import Literature.AnabelianGeometry.EtaleTheta.Discharge.Sec5Prop53Labels
import Mathlib.Algebra.Group.Submonoid.Membership

/-!
# [EtTh] §5, Proposition 5.3 (ii), (iii), (v): "monoid type `ℤ`" from the factorization data (pp. 325–327 / PDF pp. 99–101)

Mochizuki, *The étale theta function …*, Publ. RIMS **45** (2009)
[cite: MochizukiEtTh2009, Prop 5.3 p.325 (PDF p.99); Def 3.6 (i) p.302 (PDF p.76)].  Seat abc-iut-L2-d4 (merge row
W3-L2-03, second proof companion); PROOF-ONLY over this seat's `FrobenioidThetaDivisorSupport.lean`
(`DivisorSupportData`) and `Discharge/Sec5Prop53.lean` / `Discharge/Sec5Prop53Labels.lean`.

The hypothesis "`C` is of monoid type `ℤ`" of this seat's Prop. 5.3 (ii)/(iii)/(v) discharges — every primary
component `Φ(A_⊚)_𝔭` a copy of `ℤ_{≥0}` (`hN : Nonempty (𝔭.submonoid ≃* Multiplicative ℕ)`) — is a THEOREM for data
carrying a `DivisorSupportData`: `Φ(A_⊚)_𝔭` is the monoid of powers of the prime log-divisor `gen_𝔭`
(`submonoid_eq_powers`), on which the exponent is injective (`gen_pow_injective`), so it is `ℤ_{≥0}`
(`monoidTypeZ`).  Hence Prop. 5.3 (ii), (iii) hold for such data outright (`preservesNcspComponentIsos_of_supportData`,
`preservesCspComponentIsos_of_supportData`) and Prop. 5.3 (v) modulo (i) on primes, F1-Ψ and the printed adjacency
criterion only (`preservesNcspLabels_of_supportData`).
HONEST FRAMING: kernel-checked consequences of the typed data; typed ≠ discharged; no side taken on anything
downstream. -/

namespace Literature.AnabelianGeometry.EtaleTheta

open CategoryTheory
open Literature.AlgebraicGeometry.Frobenioids

universe w v v' u u'

namespace FrobenioidThetaDivisors

namespace DivisorSupportData

variable {C : Type u} [Category.{v} C] {D : Type u'} [Category.{v'} D] {𝔉 : ThetaFrobenioid.{w} C D}
  {𝔓 : DivisorPrimeData 𝔉} (𝔖 : DivisorSupportData 𝔓)

/-- **`Φ(A_⊚)_𝔭` is the monoid of powers of the prime log-divisor `gen_𝔭`** ([FrdI] §0: `M_𝔭` is the submonoid
generated by the primary elements of `𝔭`; these are the positive powers of `gen_𝔭`, `factor_carrier`).
[cite: MochizukiEtTh2009, Prop 5.3 p.325 (PDF p.99)] -/
theorem submonoid_eq_powers (𝔭 : Primes 𝔉.PhiAcirc) : 𝔭.submonoid = Submonoid.powers (𝔖.gen 𝔭) := by
  apply le_antisymm
  · refine Submonoid.closure_le.mpr fun a ha => ?_
    obtain ⟨n, -, rfl⟩ := 𝔖.eq_gen_pow_of_mem_carrier ha
    exact ⟨n, rfl⟩
  · rw [Submonoid.powers_eq_closure]
    exact Submonoid.closure_le.mpr (Set.singleton_subset_iff.mpr (Submonoid.subset_closure (𝔖.gen_mem_carrier 𝔭)))

/-- The exponent of a power of `gen_𝔭` is determined (`factor(gen_𝔭^n) = n·[𝔭]`, `factor` injective).
[cite: MochizukiEtTh2009, Prop 5.3 p.325 (PDF p.99)] -/
theorem gen_pow_injective (𝔭 : Primes 𝔉.PhiAcirc) : Function.Injective fun n : ℕ => 𝔖.gen 𝔭 ^ n := by
  intro m n h
  have := congrArg (fun x => Multiplicative.toAdd (𝔖.factor x) 𝔭) h
  simp only [factor_gen_pow, toAdd_ofAdd, Finsupp.single_eq_same] at this
  exact_mod_cast this

include 𝔖 in
/-- **"`C` is of monoid type `ℤ`" for data carrying a `DivisorSupportData`**: every primary component
`Φ(A_⊚)_𝔭` is isomorphic to `ℤ_{≥0}` ([EtTh] Def. 3.6 (i); the hypothesis `hN` of `Sec5Prop53`).
[cite: MochizukiEtTh2009, Def 3.6 (i) p.302 (PDF p.76); Prop 5.3 p.325 (PDF p.99)] -/
theorem monoidTypeZ (𝔭 : Primes 𝔉.PhiAcirc) : Nonempty (𝔭.submonoid ≃* Multiplicative ℕ) := by
  classical
  exact ⟨(MulEquiv.submonoidCongr (𝔖.submonoid_eq_powers 𝔭)).trans
    (Submonoid.powLogEquiv (𝔖.gen_pow_injective 𝔭)).symm⟩

end DivisorSupportData

section Prop53

variable {C : Type u} [Category.{v} C] {D : Type u'} [Category.{v'} D] {𝔉 : ThetaFrobenioid.{w} C D}
  {𝔓 : DivisorPrimeData 𝔉} (𝔖 : DivisorSupportData 𝔓) (Ψ : C ≌ C) (ι : Ψ.functor.obj 𝔉.Acirc ≅ 𝔉.Acirc)
  (e : 𝔉.PhiAcirc ≃* 𝔉.pre.Mon (𝔉.base.obj (Ψ.functor.obj 𝔉.Acirc)))

include 𝔖 in
/-- **[EtTh] Proposition 5.3 (ii) for data carrying a `DivisorSupportData`** (monoid type `ℤ` is then a theorem):
`Ψ^Φ_{A_⊚}` is compatible with the natural isomorphisms between non-cuspidal primary components — given only
(i) on primes.  [cite: MochizukiEtTh2009, Prop 5.3 (ii) p.325 (PDF p.99)] -/
theorem preservesNcspComponentIsos_of_supportData (hc : CuspPreserved 𝔓 Ψ ι e) :
    PreservesNcspComponentIsos 𝔓 Ψ ι e hc :=
  preservesNcspComponentIsos_of_monoidTypeZ 𝔓 Ψ ι e hc 𝔖.monoidTypeZ

include 𝔖 in
/-- **[EtTh] Proposition 5.3 (iii) for data carrying a `DivisorSupportData`**: `Ψ^Φ_{A_⊚}` is compatible with the
natural isomorphisms between cuspidal primary components — given only (i) on primes.
[cite: MochizukiEtTh2009, Prop 5.3 (iii) p.325 (PDF p.99)] -/
theorem preservesCspComponentIsos_of_supportData (hc : CuspPreserved 𝔓 Ψ ι e) :
    PreservesCspComponentIsos 𝔓 Ψ ι e hc :=
  preservesCspComponentIsos_of_monoidTypeZ 𝔓 Ψ ι e hc 𝔖.monoidTypeZ

/-- **[EtTh] Proposition 5.3 (v) for data carrying a `DivisorSupportData`**, modulo (i) on primes, F1-Ψ
("`Ψ^Φ` preserves the image of the birational function monoid", [FrdI] Thm. 4.9 / Cor. 4.10) and the printed
adjacency criterion (pp.326–327) ONLY — monoid type `ℤ` being a theorem.
[cite: MochizukiEtTh2009, Prop 5.3 (v) p.325 (PDF p.99); proof p.327 (PDF p.101)] -/
theorem preservesNcspLabels_of_supportData (hc : CuspPreserved 𝔓 Ψ ι e)
    (hP : ∀ x, ThetaFrobenioid.gpMap (psiPhi 𝔉 Ψ ι e).toMonoidHom x ∈ 𝔖.principal ↔ x ∈ 𝔖.principal)
    (hAdj : AdjacencyCriterion 𝔖) : PreservesNcspLabels 𝔓 Ψ ι e hc :=
  preservesNcspLabels_of_adjacencyCriterion 𝔖 Ψ ι e hc 𝔖.monoidTypeZ hP hAdj

end Prop53

end FrobenioidThetaDivisors

end Literature.AnabelianGeometry.EtaleTheta
/-- **Components of the base change of a closed subvariety** (Görtz–Wedhorn I, Exercise 5.12;
Fulton, *Intersection Theory*, Example 6.2.9). Let `R` be of finite type over a field `k`, `L` a
field extension, `R'` a base change of `R` to `L` (`Algebra.IsPushout k R L R'`, e.g.
`R' = R ⊗ₖ L`), and `𝔮 ⊂ R'` a prime which is minimal over `𝔭R'`, where `𝔭 = 𝔮 ∩ R`. Then
`dim R' ⧸ 𝔮 = dim R ⧸ 𝔭`: indeed `R' ⧸ 𝔭R' ≅ (R ⧸ 𝔭) ⊗ₖ L`, and `𝔮 ⧸ 𝔭R'` is a minimal prime of it
(`ringKrullDim_quotient_tensorProduct_of_mem_minimalPrimes`).
[cite: GortzWedhorn2020, Exercise 5.12] [cite: Fulton1998, Example 6.2.9] -/
theorem ringKrullDim_quotient_eq_of_isPushout_of_mem_minimalPrimes {k L R R' : Type u} [Field k]
    [Field L] [Algebra k L] [CommRing R] [Algebra k R] [Algebra.FiniteType k R] [CommRing R']
    [Algebra k R'] [Algebra R R'] [Algebra L R'] [IsScalarTower k R R'] [IsScalarTower k L R']
    [Algebra.IsPushout k R L R'] (𝔮 : Ideal R') [𝔮.IsPrime]
    (h𝔮 : 𝔮 ∈ ((𝔮.under R).map (algebraMap R R')).minimalPrimes) :
    ringKrullDim (R' ⧸ 𝔮) = ringKrullDim (R ⧸ 𝔮.under R) := by
  classical
  set 𝔭 : Ideal R := 𝔮.under R with h𝔭def
  set I : Ideal R' := 𝔭.map (algebraMap R R') with hIdef
  have hI𝔮 : I ≤ 𝔮 := Ideal.map_le_iff_le_comap.mpr le_rfl
  -- `R' ≅ R ⊗ₖ L` as `R`-algebras, and `R' ⧸ I ≅ (R ⧸ 𝔭) ⊗ₖ L`
  let e₀ : R ⊗[k] L ≃ₐ[R] R' := Algebra.IsPushout.equiv k R L R'
  have hI : I = (𝔭.map (algebraMap R (R ⊗[k] L))).map (e₀ : R ⊗[k] L →+* R') := by
    rw [hIdef, Ideal.map_map]
    congr 1
    ext x
    simp
  let e₁ : (R ⊗[k] L) ⧸ 𝔭.map (algebraMap R (R ⊗[k] L)) ≃+* R' ⧸ I :=
    Ideal.quotientEquiv _ _ e₀.toRingEquiv hI
  let e₂ : ((R ⊗[k] L) ⧸ 𝔭.map (algebraMap R (R ⊗[k] L))) ≃ₐ[R ⧸ 𝔭] (R ⧸ 𝔭) ⊗[R] (R ⊗[k] L) :=
    Algebra.TensorProduct.quotIdealMapEquivQuotTensor (R ⊗[k] L) 𝔭
  let e₃ : (R ⧸ 𝔭) ⊗[R] (R ⊗[k] L) ≃ₐ[R ⧸ 𝔭] (R ⧸ 𝔭) ⊗[k] L :=
    Algebra.TensorProduct.cancelBaseChange k R (R ⧸ 𝔭) (R ⧸ 𝔭) L
  let e : (R' ⧸ I) ≃+* (R ⧸ 𝔭) ⊗[k] L := e₁.symm.trans (e₂.trans e₃).toRingEquiv
  -- the minimal prime `𝔮 ⧸ I` of `R' ⧸ I` and its image `Q`
  have h𝔮I : 𝔮.map (Ideal.Quotient.mk I) ∈ minimalPrimes (R' ⧸ I) := by
    have h := h𝔮
    rw [Ideal.minimalPrimes_eq_comap] at h
    obtain ⟨Q₀, hQ₀, hQ₀𝔮⟩ := h
    have : 𝔮.map (Ideal.Quotient.mk I) = Q₀ := by
      rw [← hQ₀𝔮, Ideal.map_comap_of_surjective _ Ideal.Quotient.mk_surjective]
    rwa [this]
  have hQ : (𝔮.map (Ideal.Quotient.mk I)).map e ∈ minimalPrimes ((R ⧸ 𝔭) ⊗[k] L) :=
    map_mem_minimalPrimes_of_ringEquiv e h𝔮I
  -- dimensions
  haveI : IsDomain (R ⧸ 𝔭) := Ideal.Quotient.isDomain 𝔭
  have h1 : ringKrullDim (R' ⧸ 𝔮) = ringKrullDim ((R' ⧸ I) ⧸ 𝔮.map (Ideal.Quotient.mk I)) :=
    (ringKrullDim_eq_of_ringEquiv (DoubleQuot.quotQuotEquivQuotOfLE hI𝔮)).symm
  have h2 : ringKrullDim ((R' ⧸ I) ⧸ 𝔮.map (Ideal.Quotient.mk I)) =
      ringKrullDim (((R ⧸ 𝔭) ⊗[k] L) ⧸ (𝔮.map (Ideal.Quotient.mk I)).map e) :=
    ringKrullDim_eq_of_ringEquiv (Ideal.quotientEquiv _ _ e rfl)
  rw [h1, h2, ringKrullDim_quotient_tensorProduct_of_mem_minimalPrimes k L (R ⧸ 𝔭) hQ]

______________________________

### Exercise:
In how many lines of the entries does "every" appear? Reply with only the number.

### Answer to the problem:
2